Aim of the exercise |
From the data below, please reproduce exactly everything from the line that contains "Class level, on" down to the line that contains "References: [JetchevSkinnerWan2017] §3.3", with both ends included.

*** Data for the task ***

import Summits.BirchSwinnertonDyer.Rank1Residual.X11b.AnticyclotomicEulerChar
import Summits.BirchSwinnertonDyer.Rank1Residual.X11b.AnticyclotomicLinks
import HarnessLib

/-!
# X11b, route R1 — GREENBERG'S TORSION CRITERION for `X_ac^Σ(E[p^∞])`: the torsion clauses of
# erratum Thm. 1.1 and Cas18 Thm. 2.3 REDUCE to the finiteness of `H⁰(Γ, Sel_𝔭(K_∞, E[p^∞]))`

HONEST FRAMING (cell `b2b-bsdres`, run/shared/lean/b2b/bsd-rank1-residual/, verbatim in every
file): the goal of the cell is to DELETE the COMBINATION-SHAPED residual classes of the
Birch–Swinnerton-Dyer formula for ALL analytic-rank `≤ 1` elliptic curves over `ℚ` — "full BSD
formula for every rank `≤ 1` curve in class `C`" assembled STRICTLY from published theorems — so
that the rank-`≤ 1` remainder becomes exactly the CONSTRUCTION-SHAPED classes, which are TYPED
(missing-input `Prop`s), NOT attempted. This is not "finishing BSD". Sub-cell
`b2b-bsdres-multr1-p1` (X11b, route R1 = Castella 2018 Thm. A re-proved along the author's
erratum); a RESEARCH ROUTE; no claim beyond the stated class; X11b stays CONSTRUCTION-SHAPED;
nothing here changes a label; no named fact is minted (theorems only; no `sorry`).

## Content

Jetchev–Skinner–Wan prove the torsion clause of the anticyclotomic control theorem by one
sentence (arXiv:1512.06894 §3.3.5): "`H¹_{𝔉^Σ}(K, M)^Γ` has finite order. Hence
`X^Σ_ac(M)_Γ = Hom_𝒪(H¹_{𝔉^Σ}(K, M)^Γ, L/𝒪)` has finite order. It follows easily that `X^Σ_ac(M)` must
therefore be `Λ`-torsion." The tree has this criterion for Pontryagin dual pairs
(`IwasawaDual.IsDualPair.module_finite_and_isTorsion_of_finite_ker`: `ker ψ` finite ⇒ `X` finitely
generated AND `Λ`-torsion); `AnticyclotomicEulerChar.lean` ran it on `(X_ac^Σ, Sel_𝔭^Σ)`. This file
names the consequences:

* `XAc.module_finite_and_isTorsion_of_finite_invariants` — for ANY `Σ` (finite or not): if
  `Sel^γ = H⁰(Γ, Sel_𝔭^Σ(K_∞, E[p^∞]))` is finite then `X_ac^Σ(E[p^∞])` is finitely generated and
  `Λ`-torsion; `XAc.isTorsion_of_finite_invariants`.
* Class level, on the constructed module: **`thm11TorsionRealAt_of_finite_invariants`** — the
  torsion clause of the erratum's Thm. 1.1 (`Thm11TorsionRealAt W p K`, OPEN/unrefereed as a whole)
  FOLLOWS from "`H⁰(Γ, Sel_𝔭(K_∞, E[p^∞]))` is finite for every anticyclotomic `κ`, generator `γ`,
  `𝔭 ∣ p`"; **`controlTorsionAt_of_finite_invariants`** — likewise for the torsion clause of Cas18
  Thm. 2.3 (`ControlTorsionAt W p K`, PUB shape). So for route R1 the only arithmetic content of either
  torsion clause is a FINITENESS statement about the `Γ`-invariants of Castella's Selmer group (which
  JSW derive from the finiteness of `H¹_{𝔉}(K, W)` and their control computation §3.3.2–3.3.4 — not
  formalised here).

References: [JetchevSkinnerWan2017] §3.3 (arXiv:1512.06894 §3.3.5); [GreenbergLNM1716] §1 p. 60,
§4 Lemma 4.2; [Castella2018] Thm. 2.3; [Castella2018Erratum] Thm. 1.1.
-/

noncomputable section

open scoped Classical

open WeierstrassCurve NumberField IsDedekindDomain Literature.NumberTheory.EllipticCurves
  Literature.NumberTheory.EllipticCurves.Rank1Residual
  Summit.BirchSwinnertonDyer.Rank1Residual.X11b.AcSelmer

universe u

/-! ### The criterion for `X_ac^Σ(E[p^∞])`, any `Σ` -/

namespace Summit.BirchSwinnertonDyer.Rank1Residual.X11b.AcSelmer.XAc

variable {K : Type u} [Field K] [NumberField K] (W : WeierstrassCurve K) (p : ℕ) [Fact p.Prime]
  (κ : ZpExtension K p) (𝔭 : HeightOneSpectrum (𝓞 K)) (S : Set (HeightOneSpectrum (𝓞 K)))
  (γ : Field.absoluteGaloisGroup K) [hγ : Fact (κ.IsTopGenerator γ)]

/-- **Greenberg's criterion for `X_ac^Σ(E[p^∞])`, any `Σ`**: if `Sel^γ = {s ∈ Sel_𝔭^Σ(K_∞, E[p^∞]) |
conj_γ s = s}` is finite, then `X_ac^Σ(E[p^∞])` is a finitely generated `Λ`-torsion module (tree
`IwasawaDual.IsDualPair.module_finite_and_isTorsion_of_finite_ker` on the dual pair `XAc.isDualPair`:
Nakayama from `Sel[𝔪] ⊆ Sel^γ` finite, then `X/TX = (Sel^γ)^∨` finite forces torsion). JSW17 §3.3.5
verbatim ("It follows easily that `X^Σ_ac(M)` must therefore be `Λ`-torsion").
[cite: JetchevSkinnerWan2017, §3.3 (arXiv:1512.06894 §3.3.5)] [cite: GreenbergLNM1716, §1 p. 60] -/
theorem module_finite_and_isTorsion_of_finite_invariants
    (hinv : Finite (IwasawaDual.endInvariants (conjSelmerAc W p κ 𝔭 S γ - 1))) :
    Module.Finite (IwasawaAlgebra p) (XAc W p κ 𝔭 S γ) ∧
      Module.IsTorsion (IwasawaAlgebra p) (XAc W p κ 𝔭 S γ) := by
  have hker : Set.Finite {s : selmerAc W p κ 𝔭 S | (conjSelmerAc W p κ 𝔭 S γ - 1) s = 0} := by
    have e : {s : selmerAc W p κ 𝔭 S | (conjSelmerAc W p κ 𝔭 S γ - 1) s = 0} =
        (IwasawaDual.endInvariants (conjSelmerAc W p κ 𝔭 S γ - 1) : Set (selmerAc W p κ 𝔭 S)) := by
      ext s
      rw [Set.mem_setOf_eq, SetLike.mem_coe, IwasawaDual.mem_endInvariants_iff]
    rw [e]
    exact Set.toFinite _
  exact (isDualPair W p κ 𝔭 S γ).module_finite_and_isTorsion_of_finite_ker hker

/-- **`Sel^γ` finite ⇒ `X_ac^Σ(E[p^∞])` is `Λ`-torsion** (any `Σ`).
[cite: JetchevSkinnerWan2017, §3.3 (arXiv:1512.06894 §3.3.5)] [cite: GreenbergLNM1716, §1 p. 60] -/
theorem isTorsion_of_finite_invariants
    (hinv : Finite (IwasawaDual.endInvariants (conjSelmerAc W p κ 𝔭 S γ - 1))) :
    Module.IsTorsion (IwasawaAlgebra p) (XAc W p κ 𝔭 S γ) :=
  (module_finite_and_isTorsion_of_finite_invariants W p κ 𝔭 S γ hinv).2

/-- **`Sel^γ` finite ⇒ `X_ac^Σ(E[p^∞])` is finitely generated over `Λ`** — for ANY `Σ`, with no appeal
to the unramifiedness argument of `AnticyclotomicModuleFinite.lean` (which needs `Σ` finite).
[cite: GreenbergLNM1716, §1 p. 60 (after Conj. 1.3)] -/
theorem module_finite_of_finite_invariants
    (hinv : Finite (IwasawaDual.endInvariants (conjSelmerAc W p κ 𝔭 S γ - 1))) :
    Module.Finite (IwasawaAlgebra p) (XAc W p κ 𝔭 S γ) :=
  (module_finite_and_isTorsion_of_finite_invariants W p κ 𝔭 S γ hinv).1

end Summit.BirchSwinnertonDyer.Rank1Residual.X11b.AcSelmer.XAc

/-! ### Class level: the torsion clauses of erratum Thm. 1.1 and Cas18 Thm. 2.3 -/

namespace Summit.BirchSwinnertonDyer.Rank1Residual.X11b

variable (W : WeierstrassCurve ℚ) [W.IsGloballyMinimal] (p : ℕ) [Fact p.Prime]
  (K : Type) [Field K] [NumberField K]

/-- **The torsion clause of the erratum's Thm. 1.1 on the constructed module follows from the
finiteness of `H⁰(Γ, Sel_𝔭(K_∞, E[p^∞]))`**: if, under the hypotheses of Thm. 1.1, for every
anticyclotomic `κ`, topological generator `γ` and prime `𝔭 ∣ p` the group
`Sel_𝔭(K_∞, E[p^∞])^γ = {s | conj_γ s = s}` is finite, then `Thm11TorsionRealAt W p K` holds (Greenberg's
criterion, `XAc.isTorsion_of_finite_invariants`). The finiteness itself is NOT proved here (it is the
content of JSW17 §3.3.2–3.3.4 / the open Thm. 1.1); this isolates what the torsion clause needs.
[cite: Castella2018Erratum, Thm. 1.1 (p. 1), first clause] [cite: JetchevSkinnerWan2017, §3.3 (arXiv:1512.06894 §3.3.5)] -/
theorem thm11TorsionRealAt_of_finite_invariants
    (hfin : Thm11Hypotheses W p K →
      ∀ (κ : ZpExtension K p), κ.IsAnticyclotomic →
        ∀ (γ : Field.absoluteGaloisGroup K) [Fact (κ.IsTopGenerator γ)]
          (𝔭 : HeightOneSpectrum (𝓞 K)), ((p : ℕ) : 𝓞 K) ∈ 𝔭.asIdeal →
          Finite (IwasawaDual.endInvariants
            (conjSelmerAc (W.baseChange K) p κ 𝔭 ∅ γ - 1))) :
    Thm11TorsionRealAt W p K := by
  intro h κ hκ γ _ 𝔭 h𝔭
  exact XAc.isTorsion_of_finite_invariants (W.baseChange K) p κ 𝔭 ∅ γ (hfin h κ hκ γ 𝔭 h𝔭)

omit [W.IsGloballyMinimal] in
/-- **The torsion clause of Cas18 Thm. 2.3 on the constructed module follows from the finiteness
of `H⁰(Γ, Sel_𝔭(K_∞, E[p^∞]))`** under Thm. 2.3's printed hypotheses (semistable, `p ≥ 5`, `Irr`, `K`
imaginary quadratic, `p` split, `rank E(K) = 1`, `Ш(E/K)` finite): `ControlTorsionAt W p K` from the
finiteness of `Sel_𝔭(K_∞, E[p^∞])^γ` at every `(κ, γ, 𝔭)` — exactly the step JSW17 §3.3.5 prints. The
finiteness is NOT proved here. [cite: Castella2018, Thm. 2.3 (arXiv:1704.06608 p. 5), first clause] [cite: JetchevSkinnerWan2017, §3.3 (arXiv:1512.06894 §3.3.5)] -/
theorem controlTorsionAt_of_finite_invariants
    (hfin : Semistable W → 5 ≤ p → Irr W p → IsImaginaryQuadratic K → SplitsIn K p →
      (W.baseChange K).mordellWeilRank = 1 → (W.baseChange K).ShaFinite →
      ∀ (κ : ZpExtension K p), κ.IsAnticyclotomic →
        ∀ (γ : Field.absoluteGaloisGroup K) [Fact (κ.IsTopGenerator γ)]
          (𝔭 : HeightOneSpectrum (𝓞 K)), ((p : ℕ) : 𝓞 K) ∈ 𝔭.asIdeal →
          Finite (IwasawaDual.endInvariants
            (conjSelmerAc (W.baseChange K) p κ 𝔭 ∅ γ - 1))) :
    ControlTorsionAt W p K := by
  intro hss hp hirr hK hsplit hrk hsha κ hκ γ _ 𝔭 h𝔭
  exact XAc.isTorsion_of_finite_invariants (W.baseChange K) p κ 𝔭 ∅ γ
    (hfin hss hp hirr hK hsplit hrk hsha κ hκ γ 𝔭 h𝔭)

end Summit.BirchSwinnertonDyer.Rank1Residual.X11b

end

*** End of Data for the task ***

Problem solution |
* Class level, on the constructed module: **`thm11TorsionRealAt_of_finite_invariants`** — the
  torsion clause of the erratum's Thm. 1.1 (`Thm11TorsionRealAt W p K`, OPEN/unrefereed as a whole)
  FOLLOWS from "`H⁰(Γ, Sel_𝔭(K_∞, E[p^∞]))` is finite for every anticyclotomic `κ`, generator `γ`,
  `𝔭 ∣ p`"; **`controlTorsionAt_of_finite_invariants`** — likewise for the torsion clause of Cas18
  Thm. 2.3 (`ControlTorsionAt W p K`, PUB shape). So for route R1 the only arithmetic content of either
  torsion clause is a FINITENESS statement about the `Γ`-invariants of Castella's Selmer group (which
  JSW derive from the finiteness of `H¹_{𝔉}(K, W)` and their control computation §3.3.2–3.3.4 — not
  formalised here).

References: [JetchevSkinnerWan2017] §3.3 (arXiv:1512.06894 §3.3.5); [GreenbergLNM1716] §1 p. 60,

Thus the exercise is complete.